In an editorial published on Friday, The News (Jang Group) belittles Husain Haqqani’s concerns for his safety as there have “been no fulminating clerics calling for Haqqani’s demise, nor protests or rallies against his alleged treachery”. As journalists, we find it particularly troubling that The News would require such a burden of proof of threats to ones security.
Who was the fulminating cleric calling for Saleem Shahzad’s demise? Where were the protests or rallies against his alleged treachery? Were there protests or rallies before Zahid Qureshi was tortured and mutilated? Who was the fulminating cleric calling for Umar Cheema to be kidnapped and tortured? Where were the protests or rallies that preeceded Kamran Shafi’s home being strafed with gunfire? Which fulminating cleric was it that threatened Hamid Mir? Where were the protests and rallies that led to Samaa TV’s Ghulamuddin being forced into hiding in his own country? Who is the fulminating cleric that is threatening Najam Sethi?
For Jang Group to suggest that fatwas and street rallies are required prerequisites for one’s health and safety to be in grave danger in this country is insulting to the brave men and women of the Pakistani press who every day live in fear of those we are reduced to referring to as ‘powerful quarters’ lest they find us in disfavour. How many times has an editor requested of a reporter to remove any names and references, knowing all too well the chilling crackle on a phone call, the ringing of a doorbell at 4am, or the Corolla that becomes increasingly familiar on one’s regular route?
Perhaps there has been no street protest against Husain Haqqani, but what about when Jang Group itself publishes articles terming him a traitor? Or when Jang Group publishes articles by mysterious authors that term Blackberry data as “the hammer that nails the coffin shut of those who stand accused of committing such heinous crimes against the state”. What about the production and distribution of videos like this one by “security consultant and defence analyst” Zaid Hamid.

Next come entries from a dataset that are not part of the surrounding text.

import Summits.Parity.GeneralizedHardyLittlewood.Theorems.PrimeLevelFamEdgeMomentsBeyondDiagonalDiagDecorBilinear
import Summits.Parity.GeneralizedHardyLittlewood.Theorems.PrimeLevelFamEdgeMomentsBeyondDiagonalDiagDecorCollapse
import HarnessLib

/-!
# Route `PrimeLevelFamEdge`, crux K_A `MomentsBeyondDiagonal` (stmt-Parity-20007), line «petersson_layers» v4, stub `stub_diag`:
# **the PRODUCT-MONOMIAL master step of the per-order targets: a `log g`-free monomial `t₁(k₁)·t₂(k₂)` of the decorated
# Selberg form evaluates to `ζ(2)²·(∫₀¹R₁R₂)·log M/log^{s₁+s₂}M + O(log^{−(s₁+s₂)}M)` as soon as the two decorated profile
# coordinates are `E_n R_i(u_n)/log^{s_i}M + O(D(n)(1+κ(n))/log^{s_i+1}M)`**

Census R3(ii), ANALYTIC HALF — assembly of the engines of this line (`…DiagDecorProfileCoord`, `…DiagDecorCollapse`,
`…DiagDecorBilinear`). In the decorated Selberg coordinates of `…DiagOrderSelberg` (p821962),
`Sel(W) = Σ_{c≤N}Σ_{g≤N/c} μ(g)·c·Σ_{k₁,k₂≤N/(cg)} y′(cgk₁)y′(cgk₂)·Σ_{d∣k₁}Σ_{e∣k₂} W(…)`,
`y′(m) = μ(m)ψ(m)⁻¹P(log(M/m)/log M)/m`, `N = ⌊M⌋`. After the multinomial expansion of the order-`(i,j)` weight, each
monomial WITHOUT `log g` has `Σ_{d∣k₁}Σ_{e∣k₂}(…) = t₁(k₁)·t₂(k₂)` (products of `τ_{α,β}`'s and powers of `log k`). For these:

* `mollifierWeight_mul_eq` — **the decorated weight bridge** `y′(nk) = W(n)·W(k)[(k,n)=1]·Σ_c P_c logᶜ((M/n)/k)/logᶜM`
  (`W = μ/(id·ψ)` multiplicative, zero off the squarefree numbers; the `τ`-free form of `…DiagProfile.selA_profile`);
* `selbergInner_eq_W_sq_mul` — the inner double `k`-sum FACTORS: `Σ_{k₁,k₂≤N/n} y′(nk₁)y′(nk₂)t₁(k₁)t₂(k₂) = W(n)²·𝒮₁(n)·𝒮₂(n)`,
  `𝒮_i(n) = Σ_c P_c·(Σ_{k≤M/n} W(k)[(k,n)=1]·t_i(k)·logᶜ((M/n)/k))/logᶜM` (the decorated profile coordinates);
* `abs_selbergMonomial_sub_le` — **master step**: if `|𝒮_i(n) − E_n R_i(u_n)/log^{s_i}M| ≤ C_i D(n)(1+κ(n))/log^{s_i+1}M`
  (`M ≥ 3`, `1 ≤ n ≤ M`; supplied by `…DiagDecorProfileCoord`: `t = τ_{1,1} ↦ (R,s) = (P,0)`, `τ_{1,0} ↦ (−P′,1)`, `τ_{2,0} ↦ (0,0)`,
  and by `…DiagProfileCoord` for `t = τ`: `(P″,2)`), then
  `|Σ_{c≤⌊M⌋}Σ_{g≤⌊M⌋/c} μ(g)c·Σ_{k₁,k₂≤⌊M⌋/(cg)} y′(cgk₁)y′(cgk₂)t₁(k₁)t₂(k₂) − (π²/6)²(∫₀¹R₁R₂)·log M/log^{s₁+s₂}M| ≤ C/log^{s₁+s₂}M`
  (`selbergCollapse_zero` + `abs_bilinearHarmonic_sub_le`).

E.g. the monomial `τ_{1,1}(k₁)τ_{1,1}(k₂)` of the order-`(1,1)` weight gives `ζ(2)²∫₀¹P²·log M` at `M = q̂^{Δ′}`. Monomials with
`(log g)^r`, `r ≥ 1`, are one logarithm smaller (`…DiagDecorCollapseBounds`). Def-free; theorems only. Helper
`--supports stmt-Parity-20007`; closes nothing; K_A, K_B and the Parity summit are NOT proved; nothing about Landau–Siegel zeros.

## References
* E. Kowalski, P. Michel, J. VanderKam, J. reine angew. Math. 526 (2000), (23)–(28) pp. 13–15 and Prop. 5.1 p. 18.
  [cite: KowalskiMichelVanderKam2000, (23)–(28) — derivation (monomials of the diagonal main term in real variables)]
-/

noncomputable section

open scoped Real ArithmeticFunction.Moebius
open Finset ArithmeticFunction Polynomial MeasureTheory intervalIntegral

namespace Summit.Parity.GeneralizedHardyLittlewood.Theorems.MomentsBeyondDiagonal.DiagKernel

open Literature.NumberTheory.LFunctions Literature.NumberTheory.LFunctions.KMV2000
open MollifierMainTerm (W)
open SelbergCoord (kappa)
open Summit.Parity.GeneralizedHardyLittlewood.Theorems.BeyondDiagonalBeatsQuarter.KernelFormXSq
  (mainConst divWeight W_apply'' W_eq_zero_of_not_squarefree isMultiplicative_W')

/-! ### The decorated weight bridge -/

/-- **The decorated mollifier weight bridge**: for `n, k ≥ 1`,
`μ(nk)ψ(nk)⁻¹P(log(M/(nk))/log M)/(nk) = W(n)·W(k)[(k,n)=1]·Σ_c P_c logᶜ((M/n)/k)/logᶜM`.
[cite: KowalskiMichelVanderKam2000, (23) — derivation (Selberg coordinates of the mollifier)] -/
theorem mollifierWeight_mul_eq (P : ℝ[X]) (M : ℝ) {n k : ℕ} (hn : n ≠ 0) (hk : k ≠ 0) :
    ((μ (n * k) : ℝ) * ((psi (n * k))⁻¹ * P.eval (Real.log (M / ((n * k : ℕ) : ℝ)) / Real.log M))) /
        ((n * k : ℕ) : ℝ) =
      W n * ((if k.Coprime n then W k else 0) *
        ∑ c ∈ Finset.range (P.natDegree + 1), P.coeff c * Real.log (M / n / k) ^ c / Real.log M ^ c) := by
  have hnk : n * k ≠ 0 := mul_ne_zero hn hk
  have hnkR : ((n * k : ℕ) : ℝ) ≠ 0 := by exact_mod_cast hnk
  have hW : ((μ (n * k) : ℝ) * ((psi (n * k))⁻¹ * P.eval (Real.log (M / ((n * k : ℕ) : ℝ)) / Real.log M))) /
      ((n * k : ℕ) : ℝ) = W (n * k) * P.eval (Real.log (M / ((n * k : ℕ) : ℝ)) / Real.log M) := by
    rw [W_apply'' hnk]
    field_simp
  have hlog : Real.log (M / ((n * k : ℕ) : ℝ)) = Real.log (M / n / k) := by
    push_cast; rw [div_div]
  have heval : P.eval (Real.log (M / n / k) / Real.log M) =
      ∑ c ∈ Finset.range (P.natDegree + 1), P.coeff c * Real.log (M / n / k) ^ c / Real.log M ^ c := by
    rw [Polynomial.eval_eq_sum_range]
    refine Finset.sum_congr rfl fun c _ ↦ ?_
    rw [div_pow, mul_div_assoc]
  rw [hW, hlog, heval]
  by_cases hc : k.Coprime n
  · rw [if_pos hc, isMultiplicative_W'.map_mul_of_coprime hc.symm, mul_assoc]
  · rw [if_neg hc]
    have hns : ¬ Squarefree (n * k) := fun h ↦ hc (Nat.coprime_of_squarefree_mul h).symm
    rw [W_eq_zero_of_not_squarefree hns]
    ring

/-- The one-variable `k`-sum in decorated form: `Σ_{k≤⌊M⌋/n} y′(nk)·t(k) = W(n)·𝒮_t(n)`,
`𝒮_t(n) = Σ_c P_c (Σ_{k≤M/n} W(k)[(k,n)=1]·t(k)·logᶜ((M/n)/k))/logᶜM`. [cite: KowalskiMichelVanderKam2000, (23) — derivation] -/
theorem sum_mollifierWeight_mul_eq (P : ℝ[X]) (M : ℝ) {n : ℕ} (hn : n ≠ 0) (t : ℕ → ℝ) :
    ∑ k ∈ Icc 1 (⌊M⌋₊ / n), ((μ (n * k) : ℝ) * ((psi (n * k))⁻¹ *
        P.eval (Real.log (M / ((n * k : ℕ) : ℝ)) / Real.log M))) / ((n * k : ℕ) : ℝ) * t k =
      W n * ∑ c ∈ Finset.range (P.natDegree + 1), P.coeff c *
        ((∑ k ∈ Icc 1 ⌊M / n⌋₊, (if k.Coprime n then W k else 0) * t k * Real.log (M / n / k) ^ c) /
          Real.log M ^ c) := by
  rw [← Nat.floor_div_natCast]
  have hterm : ∀ k ∈ Icc 1 ⌊M / (n : ℝ)⌋₊, ((μ (n * k) : ℝ) * ((psi (n * k))⁻¹ *
      P.eval (Real.log (M / ((n * k : ℕ) : ℝ)) / Real.log M))) / ((n * k : ℕ) : ℝ) * t k =
      W n * ∑ c ∈ Finset.range (P.natDegree + 1), P.coeff c *
        (((if k.Coprime n then W k else 0) * t k * Real.log (M / n / k) ^ c) / Real.log M ^ c) := by
    intro k hk
    have hk0 : k ≠ 0 := by have := (Finset.mem_Icc.1 hk).1; omega
    rw [mollifierWeight_mul_eq P M hn hk0, mul_assoc]
    congr 1
    rw [Finset.mul_sum, Finset.sum_mul]
    exact Finset.sum_congr rfl fun c _ ↦ by ring
  rw [Finset.sum_congr rfl hterm, ← Finset.mul_sum, Finset.sum_comm]
  congr 1
  refine Finset.sum_congr rfl fun c _ ↦ ?_
  simp only [Finset.sum_div, Finset.mul_sum]

/-- **The inner double `k`-sum factors**: `Σ_{k₁,k₂≤⌊M⌋/n} y′(nk₁)y′(nk₂)·t₁(k₁)t₂(k₂) = W(n)²·𝒮₁(n)·𝒮₂(n)`.
[cite: KowalskiMichelVanderKam2000, (23) — derivation] -/
theorem selbergInner_eq_W_sq_mul (P : ℝ[X]) (M : ℝ) {n : ℕ} (hn : n ≠ 0) (t₁ t₂ : ℕ → ℝ) :
    ∑ k₁ ∈ Icc 1 (⌊M⌋₊ / n), ∑ k₂ ∈ Icc 1 (⌊M⌋₊ / n),
        ((μ (n * k₁) : ℝ) * ((psi (n * k₁))⁻¹ *
            P.eval (Real.log (M / ((n * k₁ : ℕ) : ℝ)) / Real.log M))) / ((n * k₁ : ℕ) : ℝ) *
          (((μ (n * k₂) : ℝ) * ((psi (n * k₂))⁻¹ *
            P.eval (Real.log (M / ((n * k₂ : ℕ) : ℝ)) / Real.log M))) / ((n * k₂ : ℕ) : ℝ)) *
          (t₁ k₁ * t₂ k₂) =
      W n ^ 2 *
        ((∑ c ∈ Finset.range (P.natDegree + 1), P.coeff c *
          ((∑ k ∈ Icc 1 ⌊M / n⌋₊, (if k.Coprime n then W k else 0) * t₁ k * Real.log (M / n / k) ^ c) /
            Real.log M ^ c)) *
        (∑ c ∈ Finset.range (P.natDegree + 1), P.coeff c *
          ((∑ k ∈ Icc 1 ⌊M / n⌋₊, (if k.Coprime n then W k else 0) * t₂ k * Real.log (M / n / k) ^ c) /
            Real.log M ^ c))) := by
  have h1 := sum_mollifierWeight_mul_eq P M hn t₁
  have h2 := sum_mollifierWeight_mul_eq P M hn t₂
  have hre : ∑ k₁ ∈ Icc 1 (⌊M⌋₊ / n), ∑ k₂ ∈ Icc 1 (⌊M⌋₊ / n),
      ((μ (n * k₁) : ℝ) * ((psi (n * k₁))⁻¹ *
          P.eval (Real.log (M / ((n * k₁ : ℕ) : ℝ)) / Real.log M))) / ((n * k₁ : ℕ) : ℝ) *
        (((μ (n * k₂) : ℝ) * ((psi (n * k₂))⁻¹ *
          P.eval (Real.log (M / ((n * k₂ : ℕ) : ℝ)) / Real.log M))) / ((n * k₂ : ℕ) : ℝ)) *
        (t₁ k₁ * t₂ k₂) =
      (∑ k₁ ∈ Icc 1 (⌊M⌋₊ / n), ((μ (n * k₁) : ℝ) * ((psi (n * k₁))⁻¹ *
          P.eval (Real.log (M / ((n * k₁ : ℕ) : ℝ)) / Real.log M))) / ((n * k₁ : ℕ) : ℝ) * t₁ k₁) *
      (∑ k₂ ∈ Icc 1 (⌊M⌋₊ / n), ((μ (n * k₂) : ℝ) * ((psi (n * k₂))⁻¹ *
          P.eval (Real.log (M / ((n * k₂ : ℕ) : ℝ)) / Real.log M))) / ((n * k₂ : ℕ) : ℝ) * t₂ k₂) := by
    rw [Finset.sum_mul_sum]
    exact Finset.sum_congr rfl fun k₁ _ ↦ Finset.sum_congr rfl fun k₂ _ ↦ by ring
  rw [hre, h1, h2]
  ring

/-! ### The master step -/

/-- **The product-monomial master step.** Let `t₁, t₂ : ℕ → ℝ` be decorations, `R₁, R₂` real polynomials, `s₁, s₂ : ℕ`, and
suppose the decorated profile coordinates satisfy, for `M ≥ 3`, `1 ≤ n ≤ M`,
`|Σ_c P_c(Σ_{k≤M/n} W(k)[(k,n)=1]t_i(k)logᶜ((M/n)/k))/logᶜM − E_n·R_i(log(M/n)/log M)/log^{s_i}M| ≤ C_i·D(n)(1+κ(n))/log^{s_i+1}M`.
Then, with `y′(m) = μ(m)ψ(m)⁻¹P(log(M/m)/log M)/m`, there is `C` with, for all `M ≥ 3`,
`|Σ_{c≤⌊M⌋}Σ_{g≤⌊M⌋/c} μ(g)·c·Σ_{k₁,k₂≤⌊M⌋/(cg)} y′(cgk₁)y′(cgk₂)·t₁(k₁)t₂(k₂) − (π²/6)²·(∫₀¹R₁R₂)·log M/log^{s₁+s₂}M| ≤ C/log^{s₁+s₂}M`.
[cite: KowalskiMichelVanderKam2000, (23)–(28) and Prop. 5.1 — derivation (a monomial of the diagonal main term)] -/
theorem abs_selbergMonomial_sub_le (P : ℝ[X]) (t₁ t₂ : ℕ → ℝ) (R₁ R₂ : ℝ[X]) (s₁ s₂ : ℕ) {C₁ C₂ : ℝ}
    (hC₁ : 0 ≤ C₁) (hC₂ : 0 ≤ C₂)
    (h₁ : ∀ M : ℝ, 3 ≤ M → ∀ n : ℕ, n ≠ 0 → (n : ℝ) ≤ M →
      |∑ c ∈ Finset.range (P.natDegree + 1), P.coeff c *
          ((∑ k ∈ Icc 1 ⌊M / n⌋₊, (if k.Coprime n then W k else 0) * t₁ k * Real.log (M / n / k) ^ c) /
            Real.log M ^ c) -
        mainConst n * R₁.eval (Real.log (M / n) / Real.log M) / Real.log M ^ s₁| ≤
        C₁ * divWeight n * (1 + kappa n) / Real.log M ^ (s₁ + 1))
    (h₂ : ∀ M : ℝ, 3 ≤ M → ∀ n : ℕ, n ≠ 0 → (n : ℝ) ≤ M →
      |∑ c ∈ Finset.range (P.natDegree + 1), P.coeff c *
          ((∑ k ∈ Icc 1 ⌊M / n⌋₊, (if k.Coprime n then W k else 0) * t₂ k * Real.log (M / n / k) ^ c) /
            Real.log M ^ c) -
        mainConst n * R₂.eval (Real.log (M / n) / Real.log M) / Real.log M ^ s₂| ≤
        C₂ * divWeight n * (1 + kappa n) / Real.log M ^ (s₂ + 1)) :
    ∃ C : ℝ, 0 < C ∧ ∀ M : ℝ, 3 ≤ M →
      |∑ c ∈ Icc 1 ⌊M⌋₊, ∑ g ∈ Icc 1 (⌊M⌋₊ / c), (μ g : ℝ) * c *
          ∑ k₁ ∈ Icc 1 (⌊M⌋₊ / (c * g)), ∑ k₂ ∈ Icc 1 (⌊M⌋₊ / (c * g)),
            ((μ (c * g * k₁) : ℝ) * ((psi (c * g * k₁))⁻¹ *
                P.eval (Real.log (M / ((c * g * k₁ : ℕ) : ℝ)) / Real.log M))) / ((c * g * k₁ : ℕ) : ℝ) *
              (((μ (c * g * k₂) : ℝ) * ((psi (c * g * k₂))⁻¹ *
                P.eval (Real.log (M / ((c * g * k₂ : ℕ) : ℝ)) / Real.log M))) / ((c * g * k₂ : ℕ) : ℝ)) *
              (t₁ k₁ * t₂ k₂) -
        (π ^ 2 / 6) ^ 2 * (∫ u in (0 : ℝ)..1, (R₁ * R₂).eval u) * Real.log M / Real.log M ^ (s₁ + s₂)| ≤
        C / Real.log M ^ (s₁ + s₂) := by
  -- the decorated profile coordinates as functions of `(M, n)`
  set S₁ : ℝ → ℕ → ℝ := fun M n ↦ ∑ c ∈ Finset.range (P.natDegree + 1), P.coeff c *
    ((∑ k ∈ Icc 1 ⌊M / n⌋₊, (if k.Coprime n then W k else 0) * t₁ k * Real.log (M / n / k) ^ c) /
      Real.log M ^ c) with hS₁
  set S₂ : ℝ → ℕ → ℝ := fun M n ↦ ∑ c ∈ Finset.range (P.natDegree + 1), P.coeff c *
    ((∑ k ∈ Icc 1 ⌊M / n⌋₊, (if k.Coprime n then W k else 0) * t₂ k * Real.log (M / n / k) ^ c) /
      Real.log M ^ c) with hS₂
  obtain ⟨C, hC, h⟩ := abs_bilinearHarmonic_sub_le R₁ R₂ s₁ s₂ S₁ S₂ hC₁ hC₂
    (fun M hM n hn hnM ↦ by simpa only [hS₁] using h₁ M hM n hn hnM)
    (fun M hM n hn hnM ↦ by simpa only [hS₂] using h₂ M hM n hn hnM)
  refine ⟨C, hC, fun M hM ↦ ?_⟩
  -- factor the inner sums and collapse `(c,g) ↦ n = cg`
  have hinner : ∀ c ∈ Icc 1 ⌊M⌋₊, ∀ g ∈ Icc 1 (⌊M⌋₊ / c),
      (μ g : ℝ) * c * ∑ k₁ ∈ Icc 1 (⌊M⌋₊ / (c * g)), ∑ k₂ ∈ Icc 1 (⌊M⌋₊ / (c * g)),
        ((μ (c * g * k₁) : ℝ) * ((psi (c * g * k₁))⁻¹ *
            P.eval (Real.log (M / ((c * g * k₁ : ℕ) : ℝ)) / Real.log M))) / ((c * g * k₁ : ℕ) : ℝ) *
          (((μ (c * g * k₂) : ℝ) * ((psi (c * g * k₂))⁻¹ *
            P.eval (Real.log (M / ((c * g * k₂ : ℕ) : ℝ)) / Real.log M))) / ((c * g * k₂ : ℕ) : ℝ)) *
          (t₁ k₁ * t₂ k₂) =
      (μ g : ℝ) * c * (W (c * g) ^ 2 * (S₁ M (c * g) * S₂ M (c * g))) := by
    intro c hc g hg
    have hc0 : c ≠ 0 := by have := (Finset.mem_Icc.1 hc).1; omega
    have hg0 : g ≠ 0 := by have := (Finset.mem_Icc.1 hg).1; omega
    have hcg : c * g ≠ 0 := mul_ne_zero hc0 hg0
    rw [selbergInner_eq_W_sq_mul P M hcg t₁ t₂]
  rw [Finset.sum_congr rfl fun c hc ↦ Finset.sum_congr rfl fun g hg ↦ hinner c hc g hg,
    selbergCollapse_zero ⌊M⌋₊ (fun n ↦ W n ^ 2 * (S₁ M n * S₂ M n))]
  have hre : ∑ n ∈ Icc 1 ⌊M⌋₊, (Nat.totient n : ℝ) * (W n ^ 2 * (S₁ M n * S₂ M n)) =
      ∑ n ∈ Icc 1 ⌊M⌋₊, (Nat.totient n : ℝ) * W n ^ 2 * (S₁ M n * S₂ M n) :=
    Finset.sum_congr rfl fun n _ ↦ by ring
  rw [hre]
  exact h M hM

end Summit.Parity.GeneralizedHardyLittlewood.Theorems.MomentsBeyondDiagonal.DiagKernel

end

Being on the bad side of powerful quarters is not a safe place to be. Something we as journalists know perfectly well. The issue of the memo is presently sub judice as the Supreme Court has initiated a commission to separate truth from rumours. In the meantime, responsible media groups should not engage in publishing articles terming those involved as ‘traitors’ who have committed ‘heinous crimes against the state’. They should also refrain from making light of the very serious issue of security and safety for individuals who are accused of such acts without ever having been even charged with such crimes, much less convicted. The consequences, we know, can be severe. In short, facts please. Or is that just too much to ask?